** Opening Material for the task block **
import Literature.AnabelianGeometry.SemiGraphs.ProSigmaClosedSurfaceElastic
import Literature.AnabelianGeometry.SemiGraphs.ProSigmaCompletionTFG
import Literature.AnabelianGeometry.AbsoluteAnabelian.AbsTopIProp23InfiniteIndexProofs
import Literature.AnabelianGeometry.AbsoluteAnabelian.FreeProlRankLinearProofs
import HarnessLib

/-!
# [AbsTopI] Prop 2.2 / Prop 2.3 (i), (ii) AT THE CLOSED-SURFACE MODEL — the node predicates
# `GeomTFG`, `GeomSlimElastic`, `ArithSlimNotElastic` for every extension whose `Δ` is a pro-`Σ`
# completion of `Γ_{g,0}`

Topic `AnabelianGeometry/AbsoluteAnabelian`, namespace
`Literature.AnabelianGeometry.AbsoluteAnabelian.FundamentalExtension`.  THEOREMS ONLY (no definition,
no named fact).

S. Mochizuki, *Topics in Absolute Anabelian Geometry I* (2012) [AbsTopI], Prop 2.2 p. 18 ("`Δ` …
topologically finitely generated"), Prop 2.3 p. 19 ((i) "`Δ` is slim and elastic"; (ii) "`Π` is
slim, but not elastic") — typed by abc-iut-L4-t4 as the predicates `E.GeomTFG`, `E.GeomSlimElastic`,
`E.ArithSlimNotElastic` of an extension `E : 1 → Δ → Π → G → 1` (FACT-LIST rows F-0240, F-0239,
F-0238; DAG nodes AbsTopI:Prop2.2, Prop2.3(i), Prop2.3(ii)).  For an ABSTRACT `E` they stay hypotheses
(the geometric origin of `Δ` is not part of the typed datum); this file discharges all three AT THE
MODEL of a proper hyperbolic curve of genus `g ≥ 2`: `Δ` presented as a pro-`Σ` completion
`ι : Γ_{g,0} → Δ` (abc-iut-L3-t1's `IsProSigmaCompletion Sigma ι`), `Σ` a nonempty set of primes —

* `geom_ne_bot_of_isProSigmaCompletion_closedSurfaceGroup` — `Δ ≠ 1` (`δ¹_ℓ(Δ) = 2g ≥ 4`,
  `freeProlRank_eq_of_surfaceGroup`);
* `prop22_prop23_of_isProSigmaCompletion_closedSurfaceGroup_mlf` / `_nf` — with MLF resp. NF base
  data (`E.MLFBase` / `E.NFBase`): `E.GeomTFG ∧ E.GeomSlimElastic ∧ E.ArithSlimNotElastic`, assembling
  `geomTFG_of_isProSigmaCompletion_puncturedSurfaceGroup` (Prop 2.2 at the model),
  `geomSlimElastic_of_isProSigmaCompletion_closedSurfaceGroup` (Prop 2.3 (i) at the model: slim half
  [AbsAnab] Lemma 1.3.1 / abc-iut-L5/L3, elastic half = rank route) and abc-iut-L4-t4's reductions
  `MLFBase.arithSlimNotElastic'` / `NFBase.arithSlimNotElastic'` (Prop 2.3 (ii)).

HONEST SCOPE: MODEL-level; punctured (affine) curves = abc-iut-w5-d206's sibling; nothing here bears
on [IUTchIII] Cor. 3.12; typed ≠ proved elsewhere.

## References

* S. Mochizuki, *Topics in Absolute Anabelian Geometry I: Generalities*, J. Math. Sci. Univ. Tokyo 19
  (2012), Prop 2.2 p. 18, Prop 2.3 p. 19. [MochizukiAbsTopI2012]
-/

noncomputable section

namespace Literature.AnabelianGeometry.AbsoluteAnabelian.FundamentalExtension

open Literature.AnabelianGeometry.SemiGraphs.SemiGraphOfAnabelioids
open Literature.GroupTheory.CombinatorialGroupTheory

variable {E : FundamentalExtension.{0}} {Sigma : Set ℕ} {g : ℕ}

/-- **`Δ ≠ 1` at the model**: a pro-`Σ` completion of `Γ_{g,0}` (`g ≥ 2`, `Σ` containing a prime
`ℓ`) has `δ¹_ℓ = 2g ≥ 4` (`freeProlRank_eq_of_surfaceGroup`), so it surjects onto some `ℤ_ℓ^N`,
`N ≥ 1`, and is nontrivial. [cite: MochizukiAbsTopI2012, Prop 2.3 (i) p.19] -/
theorem geom_ne_bot_of_isProSigmaCompletion_closedSurfaceGroup (E : FundamentalExtension.{0})
    (hS : ∃ ℓ ∈ Sigma, ℓ.Prime) (hg : 2 ≤ g) (ι : PuncturedSurfaceGroup g 0 →* E.geom)
    (hι : IsProSigmaCompletion Sigma ι) : E.geom ≠ ⊥ := by
  obtain ⟨ℓ, hℓS, hℓ⟩ := hS
  haveI : Fact ℓ.Prime := ⟨hℓ⟩
  haveI : CompactSpace E.geom := isCompact_iff_compactSpace.mp E.isClosed_geom.isCompact
  obtain ⟨e⟩ := IsProSigmaCompletion.nonempty_mulEquiv_puncturedSurfaceGroup_zero g
  have hrank := IsProSigmaCompletion.freeProlRank_eq_of_surfaceGroup hι e hℓS
  have h1 : ((1 : ℕ) : ℕ∞) ≤ freeProlRank E.geom ℓ := by
    rw [hrank]
    exact_mod_cast (by omega : 1 ≤ 2 * g)
  obtain ⟨N, F, hN, hF⟩ := exists_surjective_of_le_freeProlRank ℓ Nat.one_pos h1
  rw [← Subgroup.nontrivial_iff_ne_bot]
  haveI : Nonempty (Fin N) := ⟨⟨0, by omega⟩⟩
  haveI : Nontrivial (Multiplicative (Fin N → ℤ_[ℓ])) :=
    Multiplicative.ofAdd.injective.nontrivial
  exact hF.nontrivial

/-- **[AbsTopI] Prop 2.2 + Prop 2.3 (i) + Prop 2.3 (ii) at the closed-surface model, MLF base.**
For an extension `1 → Δ → Π → G → 1` with MLF base data `G ≅ G_k` whose `Δ` is presented as a
pro-`Σ` completion of `Γ_{g,0}` (`g ≥ 2`, `Σ` a nonempty set of primes): `Δ` is topologically finitely
generated, `Δ` is slim and elastic, and `Π` is slim but not elastic — the three typed predicates HOLD.
[cite: MochizukiAbsTopI2012, Prop 2.3 p.19] -/
theorem prop22_prop23_of_isProSigmaCompletion_closedSurfaceGroup_mlf (B : E.MLFBase)
    (hS : Sigma.Nonempty) (hSp : ∀ p ∈ Sigma, p.Prime) (hg : 2 ≤ g)
    (ι : PuncturedSurfaceGroup g 0 →* E.geom) (hι : IsProSigmaCompletion Sigma ι) :
    E.GeomTFG ∧ E.GeomSlimElastic ∧ E.ArithSlimNotElastic := by
  have htfg : E.GeomTFG := E.geomTFG_of_isProSigmaCompletion_puncturedSurfaceGroup ι hι
  have hse : E.GeomSlimElastic :=
    E.geomSlimElastic_of_isProSigmaCompletion_closedSurfaceGroup hS hSp hg ι hι
  obtain ⟨ℓ, hℓS⟩ := hS
  have hne := E.geom_ne_bot_of_isProSigmaCompletion_closedSurfaceGroup ⟨ℓ, hℓS, hSp ℓ hℓS⟩ hg ι hι
  exact ⟨htfg, hse, B.arithSlimNotElastic' hse.1 hne htfg⟩

/-- **[AbsTopI] Prop 2.2 + Prop 2.3 (i) + Prop 2.3 (ii) at the closed-surface model, NF base** (same
statement for extensions with number-field base data `G ≅ G_F`).
[cite: MochizukiAbsTopI2012, Prop 2.3 p.19] -/
theorem prop22_prop23_of_isProSigmaCompletion_closedSurfaceGroup_nf (B : E.NFBase)
    (hS : Sigma.Nonempty) (hSp : ∀ p ∈ Sigma, p.Prime) (hg : 2 ≤ g)
    (ι : PuncturedSurfaceGroup g 0 →* E.geom) (hι : IsProSigmaCompletion Sigma ι) :
    E.GeomTFG ∧ E.GeomSlimElastic ∧ E.ArithSlimNotElastic := by
  have htfg : E.GeomTFG := E.geomTFG_of_isProSigmaCompletion_puncturedSurfaceGroup ι hι
  have hse : E.GeomSlimElastic :=
    E.geomSlimElastic_of_isProSigmaCompletion_closedSurfaceGroup hS hSp hg ι hι
  obtain ⟨ℓ, hℓS⟩ := hS
  have hne := E.geom_ne_bot_of_isProSigmaCompletion_closedSurfaceGroup ⟨ℓ, hℓS, hSp ℓ hℓS⟩ hg ι hι
  exact ⟨htfg, hse, B.arithSlimNotElastic' hse.1 hne htfg⟩

end Literature.AnabelianGeometry.AbsoluteAnabelian.FundamentalExtension

end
** Closing Material for the task block **
Print exactly the lines of the listing above starting at the line containing "so it surjects" and ending at the line containing "haveI : Nonempty (Fin N) := ⟨⟨0, by omega⟩⟩", both included.

Task response:
`ℓ`) has `δ¹_ℓ = 2g ≥ 4` (`freeProlRank_eq_of_surfaceGroup`), so it surjects onto some `ℤ_ℓ^N`,
`N ≥ 1`, and is nontrivial. [cite: MochizukiAbsTopI2012, Prop 2.3 (i) p.19] -/
theorem geom_ne_bot_of_isProSigmaCompletion_closedSurfaceGroup (E : FundamentalExtension.{0})
    (hS : ∃ ℓ ∈ Sigma, ℓ.Prime) (hg : 2 ≤ g) (ι : PuncturedSurfaceGroup g 0 →* E.geom)
    (hι : IsProSigmaCompletion Sigma ι) : E.geom ≠ ⊥ := by
  obtain ⟨ℓ, hℓS, hℓ⟩ := hS
  haveI : Fact ℓ.Prime := ⟨hℓ⟩
  haveI : CompactSpace E.geom := isCompact_iff_compactSpace.mp E.isClosed_geom.isCompact
  obtain ⟨e⟩ := IsProSigmaCompletion.nonempty_mulEquiv_puncturedSurfaceGroup_zero g
  have hrank := IsProSigmaCompletion.freeProlRank_eq_of_surfaceGroup hι e hℓS
  have h1 : ((1 : ℕ) : ℕ∞) ≤ freeProlRank E.geom ℓ := by
    rw [hrank]
    exact_mod_cast (by omega : 1 ≤ 2 * g)
  obtain ⟨N, F, hN, hF⟩ := exists_surjective_of_le_freeProlRank ℓ Nat.one_pos h1
  rw [← Subgroup.nontrivial_iff_ne_bot]
  haveI : Nonempty (Fin N) := ⟨⟨0, by omega⟩⟩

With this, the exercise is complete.